Depending on your hair type there are many ways to dry your hair after washing. Some methods however may deem safer than others but may take longer for example:-

  • Blow dryer
  • Air drying
  • T shirt
  • Towel
  • Turban


Key tips for detangling type 4 hair:

Part your hair in sections

This can be anything from 4 sections to 20 sections. The smaller the sections the less time you spend working out a tangle. When you are finished detangling each section, twist the section to prevent shrinkage and further tangles.


If you have to spend 2 hrs detangling your hair and it isn’t waist length, you are doing something wrong. Either your method of detangling is wrong or most likely your conditioner doesn’t have enough slip. I had this issue for some time then realised my conditioner just wasn’t working out.

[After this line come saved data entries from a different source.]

/-- **`h(Z) ≤ log |Z|` for a non-zero integer polynomial** (`|Z|` the maximum modulus of the
coefficients; equality for primitive `Z`). [cite: NesterenkoPhilippon2001, Ch. 3 §4, remark after
Def. 4.2 (p. 38)] -/
theorem height_map_le_log_maxNorm {σ : Type*} (Z : MvPolynomial σ ℤ) (hZ : Z ≠ 0) :
    height (MvPolynomial.map (Int.castRingHom ℚ) Z) ≤
      Real.log (maxNorm (MvPolynomial.map (Int.castRingHom ℚ) Z)) := by
  classical
  set P := MvPolynomial.map (Int.castRingHom ℚ) Z with hP
  have hP0 : P ≠ 0 :=
    (map_ne_zero_iff (MvPolynomial.map (Int.castRingHom ℚ))
      (map_injective _ (RingHom.injective_int _))).mpr hZ
  obtain ⟨c, hc, Z₁, hPZ₁, hsupp, hgcd⟩ := exists_eq_C_mul_map_primitive P hP0
  -- `c` is an integer
  have hcden : c.den = 1 := by
    refine den_eq_one_of_mul_mem hgcd fun γ _ => ⟨coeff γ Z, ?_⟩
    have h := congrArg (coeff γ) hPZ₁
    rw [hP, coeff_map, coeff_C_mul, coeff_map] at h
    simp only [eq_intCast] at h
    exact h.symm
  have hc1 : 1 ≤ |c| := by
    have hcnum : (c : ℚ) = c.num := by
      conv_lhs => rw [← Rat.num_div_den c, hcden]
      simp
    have hnum : c.num ≠ 0 := Rat.num_ne_zero.mpr hc
    rw [hcnum, ← Int.cast_abs]
    exact_mod_cast Int.one_le_abs hnum
  -- the height is that of the primitive part
  have hZ₁0 : Z₁ ≠ 0 := ne_zero_of_gcd_coeff_eq_one hgcd
  have hne : Z₁.support.Nonempty := by
    rw [Finset.nonempty_iff_ne_empty, Ne, support_eq_empty]
    exact hZ₁0
  obtain ⟨γ₀, hγ₀, hmax⟩ := Finset.exists_max_image Z₁.support (fun γ => |coeff γ Z₁|) hne
  rw [hPZ₁, height_C_mul hc, height_map_eq_log_abs_coeff Z₁ hgcd hγ₀ hmax]
  have hpos : (0 : ℝ) < ((|coeff γ₀ Z₁| : ℤ) : ℝ) := by
    exact_mod_cast abs_pos.mpr (mem_support_iff.mp hγ₀)
  refine Real.log_le_log hpos ?_
  have hk : ((|coeff γ₀ Z₁| : ℤ) : ℝ) = ‖((coeff γ₀ Z₁ : ℤ) : ℚ)‖ := by
    have h1 : ‖((coeff γ₀ Z₁ : ℤ) : ℚ)‖ = ‖(((coeff γ₀ Z₁ : ℤ) : ℚ) : ℝ)‖ :=
      (Rat.norm_cast_real _).symm
    rw [h1, Rat.cast_intCast, Real.norm_eq_abs, Int.cast_abs]
  have hcn : (1 : ℝ) ≤ ‖c‖ := by
    rw [← Rat.norm_cast_real, Real.norm_eq_abs, ← Rat.cast_abs]
    exact_mod_cast hc1
  calc ((|coeff γ₀ Z₁| : ℤ) : ℝ) = ‖((coeff γ₀ Z₁ : ℤ) : ℚ)‖ := hk
    _ ≤ ‖c‖ * ‖((coeff γ₀ Z₁ : ℤ) : ℚ)‖ := le_mul_of_one_le_left (norm_nonneg _) hcn
    _ = ‖coeff γ₀ (C c * MvPolynomial.map (Int.castRingHom ℚ) Z₁)‖ := by
        rw [coeff_C_mul, coeff_map, eq_intCast, norm_mul]
    _ ≤ maxNorm (C c * MvPolynomial.map (Int.castRingHom ℚ) Z₁) := norm_coeff_le_maxNorm _ _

Once your hair is not terribly matted, detangling shouldn’t be hard once you have a conditioner with loads of slip. You don’t know what slip is until you have found it lol. Also conditioner doesn’t have to be the only thing you can use. Try these:

  • Leave in used for detangling
  • Mixing conditioner with oil (coconut, olive oil..)
  • Slippery elm
  • Marshmallow root



Even if you have your detangling method down there is nothing you can do but be patient. Detangling will always take time. If you are using a comb work your way from the ends and work your way up slowly to the roots. Don’t force the comb through. If you’re using your fingers start parting from the roots and section slowly. I have found that this method works well for me and I have high density, thick strands.

Don’t overdo it

Depending on how you choose to detangle you could be just be causing more tangles. If you are finger detangling know that you can’t get all the tangles and shed hairs out. Even if you think you  can, I am pretty sure if you pass a comb through your hair, you will still find shed hairs and tangles. If you are finger detangling then using a comb, there is no need to spend up to 2 hrs detangling.

Try different methods

Try wet or dry detangling before and after washing with different tools. Something is bound to work.

Last but not least I am going to be honest and tell you that you probably are going to experience breakage when you do or try these new methods. What I mean is that no one just gets it. They went through loads of breakage trying new products and new methods before they could have arm pit or waist length hair and at that stage they still get breakage. Don’t feel bad if you do, you just work at it and try different things and most important pay attention to how your hair is responding.


As always have a happy and healthy hair journey.